Abstract
Background: The knowledge of protein structural class plays an important role in understanding its tertiary structure. The globular protein domains, whose fold types are surprisingly similar, in spite of complex and irregular in natural condition, can be mainly divided into the following four classes: all – α, all – β, α /β, and alpha; +β according to secondary structural content. Various significant efforts have been made to predict protein structural classes. However, the information of protein sequence representation may exist redundancy in these approaches.
Method: The Relief F-SVM classification model was proposed to predict protein structural class. First, pseudo amino acid compositions (PseAA) features were extracted from each protein in the dataset, where features redundancy exists. Then, we used Relief F feature extraction method to reduce redundancy. Next, the optimized samples were given as input into the SVM. As the parameters were difficult to assure, the Simulated Annealing Particle Swarm Optimization (SAPSO) algorithm was embedded into the SVM.

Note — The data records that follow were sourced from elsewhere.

/-- Support of a profile below the indicator of `(1/2, 1]`: `f(n / (2K)) ≠ 0` forces `K < n ≤ 2K`. [folklore] -/
theorem lt_and_le_of_ne_zero {f : ℝ → ℝ}
    (hf : ∀ v, 0 ≤ f v ∧ f v ≤ if v ∈ Set.Ioc (1 / 2 : ℝ) 1 then 1 else 0) {K : ℝ} {n : ℕ}
    (h : f (n / (2 * K)) ≠ 0) : K < n ∧ (n : ℝ) ≤ 2 * K := by
  have hv : (n : ℝ) / (2 * K) ∈ Set.Ioc (1 / 2 : ℝ) 1 := by
    by_contra hv
    have h2 := (hf ((n : ℝ) / (2 * K))).2
    rw [if_neg hv] at h2
    exact h (le_antisymm h2 (hf _).1)
  obtain ⟨hv1, hv2⟩ := hv
  rcases lt_or_ge 0 K with hK | hK
  · have hK2 : (0 : ℝ) < 2 * K := by linarith
    rw [lt_div_iff₀ hK2] at hv1
    rw [div_le_iff₀ hK2, one_mul] at hv2
    exact ⟨by linarith, hv2⟩
  · have : (n : ℝ) / (2 * K) ≤ 0 := div_nonpos_of_nonneg_of_nonpos (Nat.cast_nonneg n) (by linarith)
    linarith

/-! ### Realness: the parity ternary sum with real profiles as a real double sum -/

/-- For profiles with vanishing imaginary parts, `Re parityTernarySum y 1 d 1 X₁ X₂ X₃` is the real double sum over
odd friable `(n₁, n₂)` of `p₁(n₁/X₁) p₂(n₂/X₂) p₃((d n₁ + n₂)/X₃) · [d n₁ + n₂ ∈ S(X₃, y)]` (the `n₃`-sum collapses).
[folklore] -/
theorem re_parityTernarySum_eq (y d : ℕ) (X₁ X₂ X₃ : ℝ) (c₁ c₂ c₃ : ℤ → ℂ)
    (h₁ : ∀ v, (profileFn c₁ v).im = 0) (h₂ : ∀ v, (profileFn c₂ v).im = 0)
    (h₃ : ∀ v, (profileFn c₃ v).im = 0) :
    (parityTernarySum y 1 d 1 X₁ X₂ X₃ c₁ c₂ c₃).re =
      ∑ x ∈ ((Nat.smoothNumbersUpTo ⌊X₁⌋₊ (y + 1)).filter (fun n => Odd n)) ×ˢ
          ((Nat.smoothNumbersUpTo ⌊X₂⌋₊ (y + 1)).filter (fun n => Odd n)),
        if d * x.1 + x.2 ∈ Nat.smoothNumbersUpTo ⌊X₃⌋₊ (y + 1) then
          (profileFn c₁ (x.1 / X₁)).re * (profileFn c₂ (x.2 / X₂)).re *
            (profileFn c₃ ((d * x.1 + x.2 : ℕ) / X₃)).re
        else 0 := by
  unfold parityTernarySum
  rw [Complex.re_sum, Finset.sum_product]
  refine Finset.sum_congr rfl fun n₁ _ => ?_
  rw [Complex.re_sum]
  refine Finset.sum_congr rfl fun n₂ _ => ?_
  rw [Complex.re_sum]
  have hc : ∀ n₃ : ℕ, ((d * n₁ : ℤ) + 1 * ((1 : ℕ) * n₂ : ℤ) = n₃) ↔ d * n₁ + n₂ = n₃ := fun n₃ => by
    constructor
    · intro h; exact_mod_cast (show ((d * n₁ + n₂ : ℕ) : ℤ) = n₃ by push_cast at h ⊢; linarith)
    · rintro rfl; push_cast; ring
  simp_rw [apply_ite Complex.re, Complex.zero_re, if_congr (hc _) rfl rfl]
  rw [Finset.sum_ite_eq]
  refine if_congr Iff.rfl ?_ rfl
  simp [Complex.mul_re, Complex.mul_im, h₁, h₂, h₃]

/-! ### The `p`-sublattice part of the double sum embeds into the sum at scales `X_i / p` -/

/-- `p n ∈ S(X, y)` implies `n ∈ S(X/p, y)` (`p ≥ 1`). [folklore] -/
theorem mem_smoothNumbersUpTo_div {y p : ℕ} (hp : 0 < p) (X : ℝ) {n : ℕ}
    (hn : p * n ∈ Nat.smoothNumbersUpTo ⌊X⌋₊ (y + 1)) : n ∈ Nat.smoothNumbersUpTo ⌊X / p⌋₊ (y + 1) := by
  rw [Nat.mem_smoothNumbersUpTo] at hn ⊢
  refine ⟨Nat.le_floor ?_, Nat.mem_smoothNumbers_of_dvd hn.2 (Dvd.intro_left p rfl)⟩
  have h0 : p * n ≠ 0 := Nat.ne_zero_of_mem_smoothNumbers hn.2
  have h1 : ((p * n : ℕ) : ℝ) ≤ X := (Nat.le_floor_iff' h0).1 hn.1
  rw [le_div_iff₀ (by exact_mod_cast hp : (0 : ℝ) < p)]
  push_cast at h1
  linarith [mul_comm (p : ℝ) n]

/-- SUBLATTICE EMBEDDING: for nonnegative `f_i` and `p ≥ 1`, the part of the real double sum at scales
`(X₁, X₂, X₃)` supported on `p ∣ n₁`, `p ∣ n₂` is at most the double sum at scales `(X₁/p, X₂/p, X₃/p)`
(substitute `n_i = p n_i'`: `p n' ≤ X ⇒ n' ≤ X/p`, divisors of friables are friable, `p n'` odd ⇒ `n'` odd,
and `n'/(X/p) = p n'/X`). [folklore] -/
theorem sum_filter_dvd_le (y d : ℕ) {p : ℕ} (hp : 0 < p) (X₁ X₂ X₃ : ℝ) (f₁ f₂ f₃ : ℝ → ℝ)
    (h₁ : ∀ v, 0 ≤ f₁ v) (h₂ : ∀ v, 0 ≤ f₂ v) (h₃ : ∀ v, 0 ≤ f₃ v) :
    ∑ x ∈ (((Nat.smoothNumbersUpTo ⌊X₁⌋₊ (y + 1)).filter (fun n => Odd n)) ×ˢ
          ((Nat.smoothNumbersUpTo ⌊X₂⌋₊ (y + 1)).filter (fun n => Odd n))).filter (fun x => p ∣ x.1 ∧ p ∣ x.2),
        (if d * x.1 + x.2 ∈ Nat.smoothNumbersUpTo ⌊X₃⌋₊ (y + 1) then
          f₁ (x.1 / X₁) * f₂ (x.2 / X₂) * f₃ ((d * x.1 + x.2 : ℕ) / X₃) else 0) ≤
    ∑ x ∈ ((Nat.smoothNumbersUpTo ⌊X₁ / p⌋₊ (y + 1)).filter (fun n => Odd n)) ×ˢ
          ((Nat.smoothNumbersUpTo ⌊X₂ / p⌋₊ (y + 1)).filter (fun n => Odd n)),
        (if d * x.1 + x.2 ∈ Nat.smoothNumbersUpTo ⌊X₃ / p⌋₊ (y + 1) then
          f₁ (x.1 / (X₁ / p)) * f₂ (x.2 / (X₂ / p)) * f₃ ((d * x.1 + x.2 : ℕ) / (X₃ / p)) else 0) := by
  refine sum_le_sum_of_subset_image (fun z : ℕ × ℕ => (p * z.1, p * z.2)) ?_ ?_ ?_ ?_
  · rintro ⟨a, b⟩ ⟨a', b'⟩ h
    simp only [Prod.mk.injEq] at h
    exact Prod.ext (Nat.eq_of_mul_eq_mul_left hp h.1) (Nat.eq_of_mul_eq_mul_left hp h.2)
  · rintro ⟨m, b⟩ hx
    simp only [Finset.mem_filter, Finset.mem_product] at hx
    obtain ⟨⟨⟨hm, hmo⟩, hb, hbo⟩, ⟨m₁, rfl⟩, b₁, rfl⟩ := hx
    refine Finset.mem_image.2 ⟨(m₁, b₁), ?_, rfl⟩
    simp only [Finset.mem_filter, Finset.mem_product]
    exact ⟨⟨mem_smoothNumbersUpTo_div hp X₁ hm, Nat.Odd.of_mul_right hmo⟩,
      mem_smoothNumbersUpTo_div hp X₂ hb, Nat.Odd.of_mul_right hbo⟩
  · intro x
    split_ifs
    · exact mul_nonneg (mul_nonneg (h₁ _) (h₂ _)) (h₃ _)
    · exact le_rfl
  · rintro ⟨m₁, b₁⟩ _
    dsimp only
    by_cases hc : d * (p * m₁) + p * b₁ ∈ Nat.smoothNumbersUpTo ⌊X₃⌋₊ (y + 1)
    · have hc' : d * m₁ + b₁ ∈ Nat.smoothNumbersUpTo ⌊X₃ / p⌋₊ (y + 1) :=
        mem_smoothNumbersUpTo_div hp X₃ (by rwa [show p * (d * m₁ + b₁) = d * (p * m₁) + p * b₁ by ring])
      rw [if_pos hc, if_pos hc']
      have e1 : ((p * m₁ : ℕ) : ℝ) / X₁ = (m₁ : ℝ) / (X₁ / p) := by
        rw [div_div_eq_mul_div]; push_cast; ring
      have e2 : ((p * b₁ : ℕ) : ℝ) / X₂ = (b₁ : ℝ) / (X₂ / p) := by
        rw [div_div_eq_mul_div]; push_cast; ring
      have e3 : ((d * (p * m₁) + p * b₁ : ℕ) : ℝ) / X₃ = ((d * m₁ + b₁ : ℕ) : ℝ) / (X₃ / p) := by
        rw [div_div_eq_mul_div]; push_cast; ring
      rw [e1, e2, e3]
    · rw [if_neg hc]
      split_ifs
      · exact mul_nonneg (mul_nonneg (h₁ _) (h₂ _)) (h₃ _)
      · exact le_rfl

/-! ### The pointwise Bonferroni inequality -/

/-- POINTWISE BONFERRONI BOUND on an odd friable pair `(m, b)`: with `w = [c ∈ S(4X,y)] p₁(m/2M) p₂(b/2X) p₃(c/4X)`
(`c = 2^N m + b`, `0 ≤ p₁, p₂ ≤ 1_{(1/2,1]}`, `0 ≤ p₃ ≤ 1`),
`w · (1 − Σ_{3 ≤ p ≤ y prime} [p ∣ m][p ∣ b]) ≤ [(m, b) ∈ PairsA]`: if `gcd(m, b) > 1` it has a prime factor,
odd (`m` odd) and `≤ y` (`m` friable), so the bracket is `≤ 0`; if `gcd(m, b) = 1` and `w ≠ 0` then `M < m ≤ 2M`,
`X < b ≤ 2X`, `gcd(b, 2m) = 1` and `c` is friable, i.e. `(m, b) ∈ PairsA`, while `w ≤ 1`. [folklore] -/
theorem weight_mul_bonferroni_le (N M y : ℕ) (f₁ f₂ f₃ : ℝ → ℝ)
    (h₁ : ∀ v, 0 ≤ f₁ v ∧ f₁ v ≤ if v ∈ Set.Ioc (1 / 2 : ℝ) 1 then 1 else 0)
    (h₂ : ∀ v, 0 ≤ f₂ v ∧ f₂ v ≤ if v ∈ Set.Ioc (1 / 2 : ℝ) 1 then 1 else 0)
    (h₃ : ∀ v, 0 ≤ f₃ v ∧ f₃ v ≤ 1) {x : ℕ × ℕ}
    (hx : x ∈ ((Nat.smoothNumbersUpTo ⌊(2 * M : ℝ)⌋₊ (y + 1)).filter (fun n => Odd n)) ×ˢ
          ((Nat.smoothNumbersUpTo ⌊(2 * (2 ^ N * M) : ℝ)⌋₊ (y + 1)).filter (fun n => Odd n))) :
    (if 2 ^ N * x.1 + x.2 ∈ Nat.smoothNumbersUpTo ⌊(4 * (2 ^ N * M) : ℝ)⌋₊ (y + 1) then
        f₁ (x.1 / (2 * M : ℝ)) * f₂ (x.2 / (2 * (2 ^ N * M) : ℝ)) *
          f₃ ((2 ^ N * x.1 + x.2 : ℕ) / (4 * (2 ^ N * M) : ℝ))
      else 0) *
        (1 - ∑ p ∈ (Finset.range (y + 1)).filter (fun p => p.Prime ∧ 3 ≤ p),
          if p ∣ x.1 ∧ p ∣ x.2 then (1 : ℝ) else 0) ≤
      if x ∈ (((friableIoc y M (2 * M)).filter (fun m => Odd m)) ×ˢ
            friableIoc y (2 ^ N * M) (2 * (2 ^ N * M))).filter
          (fun p => Nat.Coprime p.2 (2 * p.1) ∧ 2 ^ N * p.1 + p.2 ∈ Nat.smoothNumbers (y + 1))
        then (1 : ℝ) else 0 := by
  obtain ⟨m, b⟩ := x
  simp only [Finset.mem_product, Finset.mem_filter, Nat.mem_smoothNumbersUpTo] at hx
  obtain ⟨⟨⟨-, hms⟩, hmo⟩, ⟨-, hbs⟩, hbo⟩ := hx
  dsimp only
  -- the weight is in `[0, 1]`
  have hw0 : 0 ≤ (if 2 ^ N * m + b ∈ Nat.smoothNumbersUpTo ⌊(4 * (2 ^ N * M) : ℝ)⌋₊ (y + 1) then
      f₁ (m / (2 * M : ℝ)) * f₂ (b / (2 * (2 ^ N * M) : ℝ)) * f₃ ((2 ^ N * m + b : ℕ) / (4 * (2 ^ N * M) : ℝ))
      else 0) := by
    split_ifs
    · exact mul_nonneg (mul_nonneg (h₁ _).1 (h₂ _).1) (h₃ _).1
    · exact le_rfl
  have hf1 : ∀ v, f₁ v ≤ 1 := fun v => (h₁ v).2.trans (by split_ifs <;> norm_num)
  have hf2 : ∀ v, f₂ v ≤ 1 := fun v => (h₂ v).2.trans (by split_ifs <;> norm_num)
  have hw1 : (if 2 ^ N * m + b ∈ Nat.smoothNumbersUpTo ⌊(4 * (2 ^ N * M) : ℝ)⌋₊ (y + 1) then
      f₁ (m / (2 * M : ℝ)) * f₂ (b / (2 * (2 ^ N * M) : ℝ)) * f₃ ((2 ^ N * m + b : ℕ) / (4 * (2 ^ N * M) : ℝ))
      else 0) ≤ 1 := by
    split_ifs
    · calc f₁ (m / (2 * M : ℝ)) * f₂ (b / (2 * (2 ^ N * M) : ℝ)) * f₃ ((2 ^ N * m + b : ℕ) / (4 * (2 ^ N * M) : ℝ))
          ≤ 1 * 1 * 1 :=
            mul_le_mul (mul_le_mul (hf1 _) (hf2 _) (h₂ _).1 zero_le_one) (h₃ _).2 (h₃ _).1
              (mul_nonneg zero_le_one zero_le_one)
        _ = 1 := by norm_num
    · exact zero_le_one
  have hS0 : 0 ≤ ∑ p ∈ (Finset.range (y + 1)).filter (fun p => p.Prime ∧ 3 ≤ p),
      (if p ∣ m ∧ p ∣ b then (1 : ℝ) else 0) :=
    Finset.sum_nonneg fun _ _ => by split_ifs <;> norm_num
  by_cases hcop : Nat.Coprime m b
  · -- coprime pair: the bracket is `≤ 1`, and `w ≤ [(m, b) ∈ PairsA]`
    refine le_trans (mul_le_of_le_one_right hw0 (by linarith)) ?_
    split_ifs with hc hmem hmem
    · exact (if_pos hc).symm.le.trans hw1
    · -- `w ≠ 0` would put `(m, b)` in `PairsA`
      by_contra hne
      have hne' : f₁ (m / (2 * M : ℝ)) * f₂ (b / (2 * (2 ^ N * M) : ℝ)) *
          f₃ ((2 ^ N * m + b : ℕ) / (4 * (2 ^ N * M) : ℝ)) ≠ 0 := fun h0 => hne (h0.le)
      have hne1 : f₁ (m / (2 * M : ℝ)) ≠ 0 := fun h0 => hne' (by rw [h0, zero_mul, zero_mul])
      have hne2 : f₂ (b / (2 * (2 ^ N * M) : ℝ)) ≠ 0 := fun h0 => hne' (by rw [h0, mul_zero, zero_mul])
      obtain ⟨hMm, hm2⟩ := lt_and_le_of_ne_zero h₁ hne1
      obtain ⟨hXb, hb2⟩ := lt_and_le_of_ne_zero h₂ hne2
      refine hmem (Finset.mem_filter.2 ⟨Finset.mem_product.2 ⟨Finset.mem_filter.2 ⟨?_, hmo⟩, ?_⟩,
        Nat.Coprime.mul_right (Nat.coprime_two_right.2 hbo) hcop.symm, (Nat.mem_smoothNumbersUpTo.1 hc).2⟩)
      · simp only [friableIoc, Finset.mem_filter, Finset.mem_Ioc]
        exact ⟨⟨by exact_mod_cast hMm, by exact_mod_cast hm2⟩, hms⟩
      · simp only [friableIoc, Finset.mem_filter, Finset.mem_Ioc]
        exact ⟨⟨by exact_mod_cast hXb, by exact_mod_cast hb2⟩, hbs⟩
    · exact zero_le_one
    · exact le_rfl
  · -- a common prime factor `q`: odd and `≤ y`, so the bracket is `≤ 0`
    obtain ⟨q, hq, hqd⟩ := Nat.exists_prime_and_dvd hcop
    have hqm : q ∣ m := hqd.trans (Nat.gcd_dvd_left m b)
    have hqb : q ∣ b := hqd.trans (Nat.gcd_dvd_right m b)
    have hq2 : q ≠ 2 := fun h => hmo.not_two_dvd_nat (h ▸ hqm)
    have hq3 : 3 ≤ q := by have := hq.two_le; omega
    have hqy : q < y + 1 := Nat.mem_smoothNumbers'.1 hms q hq hqm
    have hS1 : (1 : ℝ) ≤ ∑ p ∈ (Finset.range (y + 1)).filter (fun p => p.Prime ∧ 3 ≤ p),
        (if p ∣ m ∧ p ∣ b then (1 : ℝ) else 0) :=
      calc (1 : ℝ) = if q ∣ m ∧ q ∣ b then (1 : ℝ) else 0 := by rw [if_pos ⟨hqm, hqb⟩]
        _ ≤ _ := Finset.single_le_sum (f := fun p => if p ∣ m ∧ p ∣ b then (1 : ℝ) else 0)
            (fun _ _ => by split_ifs <;> norm_num) (Finset.mem_filter.2 ⟨Finset.mem_range.2 hqy, hq, hq3⟩)
    refine le_trans (mul_nonpos_of_nonneg_of_nonpos hw0 (by linarith)) ?_
    split_ifs <;> norm_num

end BonferroniFABook

open BonferroniFABook
import Mathlib
import Summits.Ventures.PercRepro2.TypedORootEdgeSplit
import Summits.Ventures.PercRepro2.TypedBRootEdgeSplit

/-!
# Root-edge monotonicity of the typed bases, I: the exact reductions at a mark of typed degree
`≤ 1` (blind cell PercRepro2, night-3 g18, 2026-08-27; NIGHT3-CERT.md §26.14 / §27)

The candidate (ROOT-MONO-o) of night-3 g17 — adding a NEW typed edge `f = {o, a₁}` of type `1`
(pinned closed and untyped in the instance) never decreases the typed count of the kernel `K₃` of
(HCOV), `N(F) ≤ N(F + f)`; (ROOT-MONO-b) the same at `f = {b, a₁}` — is typed in
`TypedRootMono.lean`. This file proves, in the kernel, what the candidate reduces to at a mark of
small typed degree:

* `typedCount_eq_zero_of_o_isolated` — with every edge at `o` pinned closed and untyped the count
  vanishes (`K₃` has one `o`-factor in every term: `KB_killO` at `(false, false, false)`);
* `rootMonoO_deg_zero` — at an `o` of typed degree `0` both sides of (ROOT-MONO-o) vanish
  (`o` pendant at the root on the right, `typedCount_o_pendant_root`);
* `typedCount_insert_zero` — the new edge with type `0` is the instance without it;
* `rootMonoO_deg_one_iff` — at an `o` of typed degree `1` (one typed edge `e = {o, u}` of type
  `1`, the other edges at `o` pinned closed) the (ROOT-MONO-o) instance IS the open `(1, 2)` typed
  base: `N(F) ≤ N(F + f) ↔ 0 ≤ N(F + f, τ[f := 2])` (g17's split `typedCount_o_root_edge_split`);
* `rootMonoB_deg_one_iff` — the `b`-twin (`typedCount_b_root_edge_split`).

Own work; standard axioms.
-/

namespace Summit.Ventures.PercRepro2

namespace CovForm

namespace TypedRed

open OneTyped

section Main

open Classical

variable {V : Type*} {E : Type*} [Fintype E] [DecidableEq E] {R : Type*} [Field R]
  [LinearOrder R] [IsStrictOrderedRing R]

variable (ends : E → Sym2 V) (o a₁ a₂ a₃ b : V)

omit [LinearOrder R] [IsStrictOrderedRing R] in
/-- The count of the zero kernel vanishes. -/
lemma typedCount_kernel_zero_rm (F : Finset E) (z : Config E) (τ : E → ℕ) :
    typedCount F z τ (fun _ _ _ => (0 : R)) = 0 := by
  unfold typedCount
  simp

omit [LinearOrder R] [IsStrictOrderedRing R] in
/-- **`o` isolated kills the count**: if every edge at `o` is pinned closed and untyped (witnessed
through an edge `f = {o, a₁}` off `F`, closed in `z`), the typed count of `K₃` vanishes — every
term of `K₃` carries one `o`-factor. -/
theorem typedCount_eq_zero_of_o_isolated {f : E} (hf : ends f = s(o, a₁)) (ho1 : o ≠ a₁)
    (ho2 : o ≠ a₂) (ho3 : o ≠ a₃) (hob : o ≠ b) (F : Finset E) (hfF : f ∉ F) (z : Config E)
    (hzf : z f = false) (τ : E → ℕ)
    (hcl : ∀ e', e' ≠ f → o ∈ ends e' → e' ∉ F ∧ z e' = false) :
    typedCount F z τ (K3 ends o a₁ a₂ a₃ b : Config E → Config E → Config E → R) = 0 := by
  rw [← typedCount_kernel_zero_rm (R := R) F z τ]
  refine typedCount_congr_K_on F z τ fun x y w hxyw _ => ?_
  have hclx : ∀ (x : Config E), (∀ e, e ∉ F → x e = z e) →
      ∀ e', e' ≠ f → o ∈ ends e' → x e' = false := by
    intro x hx e' he' ho
    obtain ⟨hF, hz⟩ := hcl e' he' ho
    rw [hx e' hF]
    exact hz
  have hxf : ∀ (x : Config E), (∀ e, e ∉ F → x e = z e) → Function.update x f false = x := by
    intro x hx
    have h : x f = false := (hx f hfF).trans hzf
    rw [← h]
    exact Function.update_eq_self f x
  have hx := fun e he => (hxyw e he).1
  have hy := fun e he => (hxyw e he).2.1
  have hw := fun e he => (hxyw e he).2.2
  rw [K3_eq_KB, ← hxf x hx, ← hxf y hy, ← hxf w hw,
    st_update_closed_o ends o a₁ a₂ a₃ b hf ho1 ho1 ho2 ho3 hob (hclx x hx),
    st_update_closed_o ends o a₁ a₂ a₃ b hf ho1 ho1 ho2 ho3 hob (hclx y hy),
    st_update_closed_o ends o a₁ a₂ a₃ b hf ho1 ho1 ho2 ho3 hob (hclx w hw)]
  have h0 := KB_killO false false false (st ends o a₁ a₂ a₃ b (Function.update x f true))
    (st ends o a₁ a₂ a₃ b (Function.update y f true)) (st ends o a₁ a₂ a₃ b (Function.update w f true))
  simp only [cond_false, Bool.false_eq_true, if_false, add_zero] at h0
  rw [h0]
  simp

/-- **(ROOT-MONO-o) at typed degree `0`**: both sides vanish (`o` isolated on the left, `o` pendant
at the root on the right, `typedCount_o_pendant_root`). -/
theorem rootMonoO_deg_zero {f : E} (hf : ends f = s(o, a₁)) (ho1 : o ≠ a₁) (ho2 : o ≠ a₂)
    (ho3 : o ≠ a₃) (hob : o ≠ b) (F : Finset E) (hfF : f ∉ F) (z : Config E) (hzf : z f = false)
    (τ : E → ℕ) (hcl : ∀ e', e' ≠ f → o ∈ ends e' → e' ∉ F ∧ z e' = false) :
    typedCount F z τ (K3 ends o a₁ a₂ a₃ b : Config E → Config E → Config E → R) ≤
      typedCount (insert f F) z (Function.update τ f 1) (K3 ends o a₁ a₂ a₃ b) := by
  rw [typedCount_eq_zero_of_o_isolated ends o a₁ a₂ a₃ b hf ho1 ho2 ho3 hob F hfF z hzf τ hcl]
  rw [typedCount_o_pendant_root ends o a₁ a₂ a₃ b hf ho1 ho2 ho3 hob (insert f F)
    (Finset.mem_insert_self f F) z (Function.update τ f 1) (by simp) ?_]
  intro e' he' ho
  obtain ⟨hF, hz⟩ := hcl e' he' ho
  exact ⟨fun h => (Finset.mem_insert.1 h).elim he' hF, hz⟩

omit [LinearOrder R] [IsStrictOrderedRing R] in
/-- The count with the new edge `f` of type `0` is the count without `f`. -/
lemma typedCount_insert_zero (F : Finset E) (z : Config E) (τ : E → ℕ) {f : E} (hfF : f ∉ F)
    (hzf : z f = false) (K : Config E → Config E → Config E → R) :
    typedCount (insert f F) z (Function.update τ f 0) K = typedCount F z τ K := by
  rw [typedCount_type_zero (insert f F) f (Finset.mem_insert_self f F) z _
    (Function.update_self _ _ _), Finset.erase_insert hfF]
  have hz : Function.update z f false = z := by
    rw [← hzf]; exact Function.update_eq_self f z
  rw [hz]
  exact typedCount_congr_τ F z (fun e he => Function.update_of_ne (fun h => hfF (by subst h; exact he)) _ _) K

/-- **(ROOT-MONO-o) at typed degree `1` IS the `(1, 2)` typed base**: with `e = {o, u}` of type `1`
the only typed edge at `o` (the others pinned closed), `f = {o, a₁}` new,
`N(F) ≤ N(F + f) ↔ 0 ≤ N(F + f, τ[f := 2])`. -/
theorem rootMonoO_deg_one_iff {e f : E} (hf : ends f = s(o, a₁)) (hef : e ≠ f) (ho1 : o ≠ a₁)
    (ho2 : o ≠ a₂) (ho3 : o ≠ a₃) (hob : o ≠ b) (F : Finset E) (heF : e ∈ F) (hfF : f ∉ F)
    (z : Config E) (hzf : z f = false) (τ : E → ℕ) (hτe : τ e = 1)
    (hcl : ∀ e', e' ≠ e → e' ≠ f → o ∈ ends e' → e' ∉ F ∧ z e' = false) :
    typedCount F z τ (K3 ends o a₁ a₂ a₃ b : Config E → Config E → Config E → R) ≤
        typedCount (insert f F) z (Function.update τ f 1) (K3 ends o a₁ a₂ a₃ b) ↔
      0 ≤ typedCount (insert f F) z (Function.update τ f 2)
        (K3 ends o a₁ a₂ a₃ b : Config E → Config E → Config E → R) := by
  have hcl' : ∀ e', e' ≠ e → e' ≠ f → o ∈ ends e' → e' ∉ insert f F ∧ z e' = false := by
    intro e' h1 h2 ho
    obtain ⟨hF, hz⟩ := hcl e' h1 h2 ho
    exact ⟨fun h => (Finset.mem_insert.1 h).elim h2 hF, hz⟩
  rw [typedCount_o_root_edge_split (R := R) ends o a₁ a₂ a₃ b hf hef ho1 ho2 ho3 hob (insert f F)
    (Finset.mem_insert_of_mem heF) (Finset.mem_insert_self f F) z τ hτe hcl',
    typedCount_insert_zero F z τ hfF hzf]
  constructor
  · intro h; linarith
  · intro h; linarith

/-- **(ROOT-MONO-b) at typed degree `1` IS the `(1, 2)` typed base at `b`.** -/
theorem rootMonoB_deg_one_iff {e f : E} (hf : ends f = s(b, a₁)) (hef : e ≠ f) (hbo : b ≠ o)
    (hb1 : b ≠ a₁) (hb2 : b ≠ a₂) (hb3 : b ≠ a₃) (F : Finset E) (heF : e ∈ F) (hfF : f ∉ F)
    (z : Config E) (hzf : z f = false) (τ : E → ℕ) (hτe : τ e = 1)
    (hcl : ∀ e', e' ≠ e → e' ≠ f → b ∈ ends e' → e' ∉ F ∧ z e' = false) :
    typedCount F z τ (K3 ends o a₁ a₂ a₃ b : Config E → Config E → Config E → R) ≤
        typedCount (insert f F) z (Function.update τ f 1) (K3 ends o a₁ a₂ a₃ b) ↔
      0 ≤ typedCount (insert f F) z (Function.update τ f 2)
        (K3 ends o a₁ a₂ a₃ b : Config E → Config E → Config E → R) := by
  have hcl' : ∀ e', e' ≠ e → e' ≠ f → b ∈ ends e' → e' ∉ insert f F ∧ z e' = false := by
    intro e' h1 h2 hb
    obtain ⟨hF, hz⟩ := hcl e' h1 h2 hb
    exact ⟨fun h => (Finset.mem_insert.1 h).elim h2 hF, hz⟩
  rw [typedCount_b_root_edge_split (R := R) ends o a₁ a₂ a₃ b hf hef hbo hb1 hb2 hb3 (insert f F)
    (Finset.mem_insert_of_mem heF) (Finset.mem_insert_self f F) z τ hτe hcl',
    typedCount_insert_zero F z τ hfF hzf]
  constructor
  · intro h; linarith
  · intro h; linarith

end Main

end TypedRed

end CovForm

end Summit.Ventures.PercRepro2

Results: After the features are selected by the ReliefF algorithm, the dimension of the features was reduced from 420 to 292. The time of experiment reduced from 372.32s to195.58s, time-consuming reduced by nearly half. We compared it with the other existing methods to evaluate our method objectively. For the C204 dataset, the overall classification accuracy was 95.4% obtained using our method, which was 14.5% higher than the covariant matrix algorithm. Compared with the previous SVM, our method has improved by 10.1%. Under the circumstances of consistent feature data, the proposed method had 4.6% improvement over IDQD. As shown, the overall accuracy of the proposed method for the Z277 dataset achieved 96.5%, being higher than those of other methods.
Conclusion: The results found in this study further support the results of the description of protein sequence reported by Lin, and our method reduces the time-consumption by 47%. The accuracy of the prediction classification is also greatly improved, which proves the effectiveness of our method.
Keywords: Prediction, protein structural class, ReliefF, SVM, SAPSO, tertiary structure.